For a 10K token context:
- Attention matrix: 10,000 × 10,000 = 100 million values
- In fp16: 200 MB just for one attention layer
- × 32 layers = 6.4 GB for attention matrices alone
This moves data between GPU compute (fast) and GPU memory (slow) repeatedly.
Flash Attention is an algorithm that computes attention without materializing the full matrix.

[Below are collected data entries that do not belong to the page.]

import Mathlib
import Summits.Ventures.PercRepro.TriangleCapAvoid

/-!
# PercRepro — the side cases of the row `m = k + 2`: a lone matching pair is impossible, a dominating vertex sees
every pair off it as a matching pair, the Erdős–Ko–Rado step for a family of edges, and the defect sum at a
vertex of maximum degree `4` (p3, gen 31; part 2 of the row `m = k + 2`)

* `two_le_card_T_of_pos` — the matching pairs come with their swaps: `T ≠ 1`;
* `adj_of_deg_add_one_eq_card`, `filter_T_eq_offPairs_of_deg_add_one_eq_card` — `d(v) = k − 1` ⇒ `v` sees every
  other vertex and every pair off `v` is a matching pair (`T = |R|`);
* `exists_common_vertex_of_pairwise_inter` — a pairwise intersecting family of `≥ 4` edges has a common vertex
  (TriangleCapPairwise's argument for an arbitrary sub-family of the edges);
* `offEdges D v` — the edges not at `v`, `card_offEdges` (`= m − d(v)`);
* `four_le_sum_avoid_of_disjoint_edges` — two disjoint edges off `v` give `Y ≥ 4`;
* `card_offEdges_add_one_le_deg_of_common_vertex` — a common vertex `c ∈ N(v)` of the edges off `v` has
  `d(c) ≥ |E'| + 1`;
* **`four_le_sum_avoid_of_max_deg`** — at a vertex `v` of maximum degree with `d(v) ≤ |E'|`, `4 ≤ |E'|` and a
  matching pair, `Y ≥ 4` (two disjoint edges off `v`, or a common vertex of degree `> d(v)`).

Axioms: standard.
-/

namespace PercRepro

namespace TriangleCap

namespace C047

open Finset

variable {V : Type*} [Fintype V] [DecidableEq V]

/-- A matching pair comes with its swap: `0 < T` ⇒ `2 ≤ T`. -/
theorem two_le_card_T_of_pos (D : SimpleGraph V) [DecidableRel D.Adj] (v : V)
    (hT : 0 < ((offPairs D v).filter (fun p => D.Adj v p.1 ∧ D.Adj v p.2)).card) :
    2 ≤ ((offPairs D v).filter (fun p => D.Adj v p.1 ∧ D.Adj v p.2)).card := by
  obtain ⟨p, hp⟩ := card_pos.mp hT
  have hp' := hp
  rw [mem_filter] at hp'
  have hps : p.swap ∈ (offPairs D v).filter (fun p => D.Adj v p.1 ∧ D.Adj v p.2) := by
    rw [mem_filter, Prod.fst_swap, Prod.snd_swap]
    exact ⟨swap_mem_offPairs D v hp'.1, hp'.2.2, hp'.2.1⟩
  have hne : p ≠ p.swap := by
    intro h
    have h1 : p.1 = p.2 := by
      have := congrArg Prod.fst h
      rwa [Prod.fst_swap] at this
    exact D.ne_of_adj ((mem_offPairs D v p).mp hp'.1).1 h1
  have hsub : ({p, p.swap} : Finset (V × V)) ⊆
      (offPairs D v).filter (fun p => D.Adj v p.1 ∧ D.Adj v p.2) := by
    intro q hq
    rw [mem_insert, mem_singleton] at hq
    rcases hq with rfl | rfl
    · exact hp
    · exact hps
  have := card_le_card hsub
  rwa [card_pair hne] at this

/-- A vertex of degree `k − 1` sees every other vertex. -/
theorem adj_of_deg_add_one_eq_card (D : SimpleGraph V) [DecidableRel D.Adj] {v : V}
    (hd : deg D v + 1 = Fintype.card V) {w : V} (hw : w ≠ v) : D.Adj v w := by
  have hsub : univ.filter (fun w => D.Adj v w) ⊆ univ.erase v := by
    intro x hx
    rw [mem_filter] at hx
    rw [mem_erase]
    exact ⟨(D.ne_of_adj hx.2).symm, mem_univ _⟩
  have hcard : (univ.erase v).card ≤ (univ.filter (fun w => D.Adj v w)).card := by
    rw [card_erase_of_mem (mem_univ v), card_univ]
    unfold deg at hd
    omega
  have heq := eq_of_subset_of_card_le hsub hcard
  have hw' : w ∈ univ.erase v := mem_erase.mpr ⟨hw, mem_univ _⟩
  rw [← heq, mem_filter] at hw'
  exact hw'.2

/-- At a vertex of degree `k − 1` every pair off `v` is a matching pair: `T = |R|`. -/
theorem filter_T_eq_offPairs_of_deg_add_one_eq_card (D : SimpleGraph V) [DecidableRel D.Adj] {v : V}
    (hd : deg D v + 1 = Fintype.card V) :
    (offPairs D v).filter (fun p => D.Adj v p.1 ∧ D.Adj v p.2) = offPairs D v := by
  apply filter_true_of_mem
  intro p hp
  rw [mem_offPairs] at hp
  exact ⟨adj_of_deg_add_one_eq_card D hd hp.2.1, adj_of_deg_add_one_eq_card D hd hp.2.2⟩

/-- **Pairwise intersecting edges, at least four of them, share a vertex** (TriangleCapPairwise's argument
for a sub-family `F` of the edges). -/
theorem exists_common_vertex_of_pairwise_inter (D : SimpleGraph V) [DecidableRel D.Adj]
    (F : Finset (Sym2 V)) (hF : F ⊆ D.edgeFinset)
    (hpa : ∀ e ∈ F, ∀ f ∈ F, e ≠ f → ∃ x, x ∈ e ∧ x ∈ f) (h4 : 4 ≤ F.card) :
    ∃ c : V, ∀ e ∈ F, c ∈ e := by
  obtain ⟨e₁, he₁⟩ : F.Nonempty := card_pos.mp (by omega)
  revert he₁
  refine Sym2.ind (fun a b => ?_) e₁
  intro hab
  have hne_ab : a ≠ b := (D.mem_edgeSet.mp (SimpleGraph.mem_edgeFinset.mp (hF hab))).ne
  by_cases hA : ∀ e ∈ F, a ∈ e
  · exact ⟨a, hA⟩
  by_cases hB : ∀ e ∈ F, b ∈ e
  · exact ⟨b, hB⟩
  exfalso
  push Not at hA hB
  obtain ⟨f, hf, hfa⟩ := hA
  obtain ⟨g, hg, hgb⟩ := hB
  -- `f` misses `a`, so it meets `s(a, b)` in `b`
  have hfb : b ∈ f := by
    have hne : s(a, b) ≠ f := fun h => hfa (h ▸ Sym2.mem_mk_left a b)
    obtain ⟨z, hz1, hz2⟩ := hpa _ hab f hf hne
    rcases Sym2.mem_iff.mp hz1 with rfl | rfl
    · exact absurd hz2 hfa
    · exact hz2
  -- `g` misses `b`, so it meets `s(a, b)` in `a`
  have hga : a ∈ g := by
    have hne : s(a, b) ≠ g := fun h => hgb (h ▸ Sym2.mem_mk_right a b)
    obtain ⟨z, hz1, hz2⟩ := hpa _ hab g hg hne
    rcases Sym2.mem_iff.mp hz1 with rfl | rfl
    · exact hz2
    · exact absurd hz2 hgb
  -- `f = s(b, x)` with `x ∉ {a, b}`
  obtain ⟨x, rfl⟩ := Sym2.mem_iff_exists.mp hfb
  have hxa : x ≠ a := fun h => hfa (h ▸ Sym2.mem_mk_right b x)
  have hxb : x ≠ b := (D.mem_edgeSet.mp (SimpleGraph.mem_edgeFinset.mp (hF hf))).ne.symm
  -- `g` meets `s(b, x)` off `b`, so `x ∈ g` and `g = s(a, x)`: a triangle
  have hgx : x ∈ g := by
    have hne : g ≠ s(b, x) := fun h => hgb (h ▸ Sym2.mem_mk_left b x)
    obtain ⟨z, hz1, hz2⟩ := hpa _ hg _ hf hne
    rcases Sym2.mem_iff.mp hz2 with rfl | rfl
    · exact absurd hz1 hgb
    · exact hz1
  have hg' : g = s(a, x) := (Sym2.mem_and_mem_iff hxa.symm).mp ⟨hga, hgx⟩
  subst hg'
  -- a fourth edge `h` outside the triangle
  set T : Finset (Sym2 V) := {s(a, b), s(b, x), s(a, x)} with hT
  have hT3 : T.card ≤ 3 := by
    have h1 := card_insert_le (s(a, b)) ({s(b, x), s(a, x)} : Finset (Sym2 V))
    have h2 := card_insert_le (s(b, x)) ({s(a, x)} : Finset (Sym2 V))
    rw [card_singleton] at h2
    rw [hT]
    omega
  have hne' : (F \ T).Nonempty := by
    rw [← card_pos]
    have := card_le_card_sdiff_add_card (s := F) (t := T)
    omega
  obtain ⟨h, hh⟩ := hne'
  rw [mem_sdiff] at hh
  obtain ⟨hhE, hhT⟩ := hh
  have hh1 : h ≠ s(a, b) := fun e => hhT (by rw [e, hT]; simp)
  have hh2 : h ≠ s(b, x) := fun e => hhT (by rw [e, hT]; simp)
  have hh3 : h ≠ s(a, x) := fun e => hhT (by rw [e, hT]; simp)
  -- `h` meets the three sides of the triangle
  obtain ⟨p₁, hp₁, hp₁h⟩ := hpa _ hab h hhE (Ne.symm hh1)
  obtain ⟨p₂, hp₂, hp₂h⟩ := hpa _ hf h hhE (Ne.symm hh2)
  obtain ⟨p₃, hp₃, hp₃h⟩ := hpa _ hg h hhE (Ne.symm hh3)
  rcases Sym2.mem_iff.mp hp₁ with rfl | rfl <;> rcases Sym2.mem_iff.mp hp₂ with rfl | rfl
  · exact hh1 ((Sym2.mem_and_mem_iff hne_ab).mp ⟨hp₁h, hp₂h⟩)
  · exact hh3 ((Sym2.mem_and_mem_iff hxa.symm).mp ⟨hp₁h, hp₂h⟩)
  · rcases Sym2.mem_iff.mp hp₃ with rfl | rfl
    · exact hh1 ((Sym2.mem_and_mem_iff hne_ab).mp ⟨hp₃h, hp₁h⟩)
    · exact hh2 ((Sym2.mem_and_mem_iff hxb.symm).mp ⟨hp₁h, hp₃h⟩)
  · exact hh2 ((Sym2.mem_and_mem_iff hxb.symm).mp ⟨hp₁h, hp₂h⟩)

/-! ### The edges off a vertex -/

/-- The edges of `D` not containing `v`. -/
def offEdges (D : SimpleGraph V) [DecidableRel D.Adj] (v : V) : Finset (Sym2 V) :=
  D.edgeFinset.filter (fun e => v ∉ e)

/-- Membership in `offEdges`. -/
theorem mem_offEdges (D : SimpleGraph V) [DecidableRel D.Adj] (v : V) (e : Sym2 V) :
    e ∈ offEdges D v ↔ e ∈ D.edgeFinset ∧ v ∉ e := by
  unfold offEdges
  rw [mem_filter]

/-- The edges off `v` are the edges minus the incidence set of `v`. -/
theorem offEdges_eq_sdiff (D : SimpleGraph V) [DecidableRel D.Adj] (v : V) :
    offEdges D v = D.edgeFinset \ D.incidenceFinset v := by
  ext e
  rw [mem_offEdges, mem_sdiff, SimpleGraph.mem_incidenceFinset]
  constructor
  · rintro ⟨he, hv⟩
    exact ⟨he, fun h => hv h.2⟩
  · rintro ⟨he, hv⟩
    exact ⟨he, fun h => hv ⟨SimpleGraph.mem_edgeFinset.mp he, h⟩⟩

/-- `|E'| = m − d(v)`. -/
theorem card_offEdges (D : SimpleGraph V) [DecidableRel D.Adj] (v : V) :
    (offEdges D v).card = D.edgeFinset.card - deg D v := by
  rw [offEdges_eq_sdiff, card_sdiff_of_subset (D.incidenceFinset_subset v), deg_eq_card_incidenceFinset]

/-- The edge of a matching pair is an edge off `v`. -/
theorem mk_mem_offEdges_of_mem_offPairs (D : SimpleGraph V) [DecidableRel D.Adj] (v : V) {p : V × V}
    (hp : p ∈ offPairs D v) : s(p.1, p.2) ∈ offEdges D v := by
  rw [mem_offPairs] at hp
  rw [mem_offEdges]
  refine ⟨SimpleGraph.mem_edgeFinset.mpr hp.1, ?_⟩
  intro hm
  rcases Sym2.mem_iff.mp hm with hm | hm
  · exact hp.2.1 hm.symm
  · exact hp.2.2 hm.symm

/-- **Two disjoint edges off `v` give `Y ≥ 4`:** each of their four orientations is a pair off `v` whose
`avoid` set contains the other edge. -/
theorem four_le_sum_avoid_of_disjoint_edges (D : SimpleGraph V) [DecidableRel D.Adj] (v : V)
    {e₁ e₂ : Sym2 V} (he₁ : e₁ ∈ offEdges D v) (he₂ : e₂ ∈ offEdges D v)
    (hdisj : ∀ x, x ∈ e₁ → x ∉ e₂) :
    4 ≤ ∑ p ∈ offPairs D v, (avoid D v p).card := by
  revert he₁ he₂ hdisj
  refine Sym2.ind (fun a b => ?_) e₁
  refine Sym2.ind (fun c d => ?_) e₂
  intro hab hcd hdisj
  rw [mem_offEdges] at hab hcd
  have hab' : D.Adj a b := D.mem_edgeSet.mp (SimpleGraph.mem_edgeFinset.mp hab.1)
  have hcd' : D.Adj c d := D.mem_edgeSet.mp (SimpleGraph.mem_edgeFinset.mp hcd.1)
  have hav : a ≠ v := fun h => hab.2 (h ▸ Sym2.mem_mk_left a b)
  have hbv : b ≠ v := fun h => hab.2 (h ▸ Sym2.mem_mk_right a b)
  have hcv : c ≠ v := fun h => hcd.2 (h ▸ Sym2.mem_mk_left c d)
  have hdv : d ≠ v := fun h => hcd.2 (h ▸ Sym2.mem_mk_right c d)
  have ha : a ∉ s(c, d) := hdisj a (Sym2.mem_mk_left a b)
  have hb : b ∉ s(c, d) := hdisj b (Sym2.mem_mk_right a b)
  have hc : c ∉ s(a, b) := fun h => hdisj c h (Sym2.mem_mk_left c d)
  have hd : d ∉ s(a, b) := fun h => hdisj d h (Sym2.mem_mk_right c d)
  have hne_ab : a ≠ b := D.ne_of_adj hab'
  have hne_cd : c ≠ d := D.ne_of_adj hcd'
  have hac : a ≠ c := fun h => ha (h ▸ Sym2.mem_mk_left c d)
  have had : a ≠ d := fun h => ha (h ▸ Sym2.mem_mk_right c d)
  have hbc : b ≠ c := fun h => hb (h ▸ Sym2.mem_mk_left c d)
  have hbd : b ≠ d := fun h => hb (h ▸ Sym2.mem_mk_right c d)
  -- the four pairs
  have h1 : (a, b) ∈ offPairs D v := (mem_offPairs D v _).mpr ⟨hab', hav, hbv⟩
  have h2 : (b, a) ∈ offPairs D v := (mem_offPairs D v _).mpr ⟨hab'.symm, hbv, hav⟩
  have h3 : (c, d) ∈ offPairs D v := (mem_offPairs D v _).mpr ⟨hcd', hcv, hdv⟩
  have h4 : (d, c) ∈ offPairs D v := (mem_offPairs D v _).mpr ⟨hcd'.symm, hdv, hcv⟩
  -- the avoid sets are non-empty
  have hA1 : s(c, d) ∈ avoid D v (a, b) := (mem_avoid D v _ _).mpr ⟨hcd.1, hcd.2, ha, hb⟩
  have hA2 : s(c, d) ∈ avoid D v (b, a) := (mem_avoid D v _ _).mpr ⟨hcd.1, hcd.2, hb, ha⟩
  have hA3 : s(a, b) ∈ avoid D v (c, d) := (mem_avoid D v _ _).mpr ⟨hab.1, hab.2, hc, hd⟩
  have hA4 : s(a, b) ∈ avoid D v (d, c) := (mem_avoid D v _ _).mpr ⟨hab.1, hab.2, hd, hc⟩
  set S : Finset (V × V) := {(a, b), (b, a), (c, d), (d, c)} with hS
  have hsub : S ⊆ offPairs D v := by
    intro p hp
    rw [hS, mem_insert, mem_insert, mem_insert, mem_singleton] at hp
    rcases hp with rfl | rfl | rfl | rfl
    · exact h1
    · exact h2
    · exact h3
    · exact h4
  have hScard : S.card = 4 := by
    rw [hS, card_insert_of_notMem, card_insert_of_notMem, card_pair]
    · intro h
      rw [Prod.mk.injEq] at h
      exact hne_cd h.1
    · rw [mem_insert, mem_singleton, Prod.mk.injEq, Prod.mk.injEq]
      rintro (⟨h, -⟩ | ⟨h, -⟩)
      · exact hbc h
      · exact hbd h
    · rw [mem_insert, mem_insert, mem_singleton, Prod.mk.injEq, Prod.mk.injEq, Prod.mk.injEq]
      rintro (⟨h, -⟩ | ⟨h, -⟩ | ⟨h, -⟩)
      · exact hne_ab h
      · exact hac h
      · exact had h
  have hone : ∀ p ∈ S, 1 ≤ (avoid D v p).card := by
    intro p hp
    rw [hS, mem_insert, mem_insert, mem_insert, mem_singleton] at hp
    rcases hp with rfl | rfl | rfl | rfl
    · exact card_pos.mpr ⟨_, hA1⟩
    · exact card_pos.mpr ⟨_, hA2⟩
    · exact card_pos.mpr ⟨_, hA3⟩
    · exact card_pos.mpr ⟨_, hA4⟩
  have hsum := card_nsmul_le_sum S (fun p => (avoid D v p).card) 1 hone
  rw [hScard, smul_eq_mul, mul_one] at hsum
  exact hsum.trans (sum_le_sum_of_subset hsub)

/-- A common vertex `c ~ v` of the edges off `v` has `d(c) ≥ |E'| + 1`. -/
theorem card_offEdges_add_one_le_deg_of_common_vertex (D : SimpleGraph V) [DecidableRel D.Adj] {v c : V}
    (hvc : D.Adj v c) (hc : ∀ e ∈ offEdges D v, c ∈ e) : (offEdges D v).card + 1 ≤ deg D c := by
  have hnot : s(v, c) ∉ offEdges D v := by
    rw [mem_offEdges]
    intro h
    exact h.2 (Sym2.mem_mk_left v c)
  have hsub : insert s(v, c) (offEdges D v) ⊆ D.incidenceFinset c := by
    intro e he
    rw [mem_insert] at he
    rw [SimpleGraph.mem_incidenceFinset]
    rcases he with rfl | he
    · exact ⟨D.mem_edgeSet.mpr hvc, Sym2.mem_mk_right v c⟩
    · rw [mem_offEdges] at he
      exact ⟨SimpleGraph.mem_edgeFinset.mp he.1, hc e ((mem_offEdges D v e).mpr he)⟩
  have := card_le_card hsub
  rw [card_insert_of_notMem hnot, ← deg_eq_card_incidenceFinset] at this
  exact this

/-- **The defect sum at a vertex of maximum degree with `d(v) ≤ |E'|`, `4 ≤ |E'|` and a matching pair is
at least `4`:** two disjoint edges off `v`, or else a common vertex of degree `> d(v)`. -/
theorem four_le_sum_avoid_of_max_deg (D : SimpleGraph V) [DecidableRel D.Adj] (v : V)
    (hmax : ∀ u, deg D u ≤ deg D v) (hE4 : 4 ≤ (offEdges D v).card)
    (hdE : deg D v ≤ (offEdges D v).card)
    (hT : 0 < ((offPairs D v).filter (fun p => D.Adj v p.1 ∧ D.Adj v p.2)).card) :
    4 ≤ ∑ p ∈ offPairs D v, (avoid D v p).card := by
  by_cases hpa : ∀ e ∈ offEdges D v, ∀ f ∈ offEdges D v, e ≠ f → ∃ x, x ∈ e ∧ x ∈ f
  · exfalso
    obtain ⟨c, hc⟩ := exists_common_vertex_of_pairwise_inter D (offEdges D v)
      (fun e he => ((mem_offEdges D v e).mp he).1) hpa hE4
    obtain ⟨p, hp⟩ := card_pos.mp hT
    rw [mem_filter] at hp
    have hpE := mk_mem_offEdges_of_mem_offPairs D v hp.1
    have hcp := hc _ hpE
    have hvc : D.Adj v c := by
      rcases Sym2.mem_iff.mp hcp with rfl | rfl
      · exact hp.2.1
      · exact hp.2.2
    have h1 := card_offEdges_add_one_le_deg_of_common_vertex D hvc hc
    have h2 := hmax c
    omega
  · push Not at hpa
    obtain ⟨e₁, he₁, e₂, he₂, -, hdisj⟩ := hpa
    exact four_le_sum_avoid_of_disjoint_edges D v he₁ he₂ hdisj

end C047

end TriangleCap

end PercRepro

How Flash Attention Works (Simplified)
Instead of computing the whole attention matrix at once, Flash Attention:
- Processes attention in tiles that fit in the fast on-chip SRAM
- Accumulates results without writing the full matrix to GPU memory
- Produces the same result but 2-8x faster and uses far less memory
# Most modern libraries use Flash Attention automatically
# Just make sure you install it:
# pip install flash-attn --no-build-isolation
from transformers import AutoModelForCausalLM
model = AutoModelForCausalLM.from_pretrained(
"meta-llama/Meta-Llama-3-8B",
attn_implementation="flash_attention_2", # Enable Flash Attention 2
torch_dtype=torch.bfloat16,
)
Flash Attention Variants
| Version | Features | Speedup |
|---|---|---|
| Flash Attention 1 | Core algorithm | 2-4x |
| Flash Attention 2 | Better parallelism, GQA | 2-8x |
| Flash Attention 3 | Hopper GPU (H100) optimized | Up to 16x |
| xFormers | Alternative implementation | 2-5x |
| SDPA (PyTorch) | Built-in, cross-platform | 1.5-3x |
Grouped Query Attention (GQA)
Related to efficiency: LLaMA 3 uses Grouped Query Attention (GQA).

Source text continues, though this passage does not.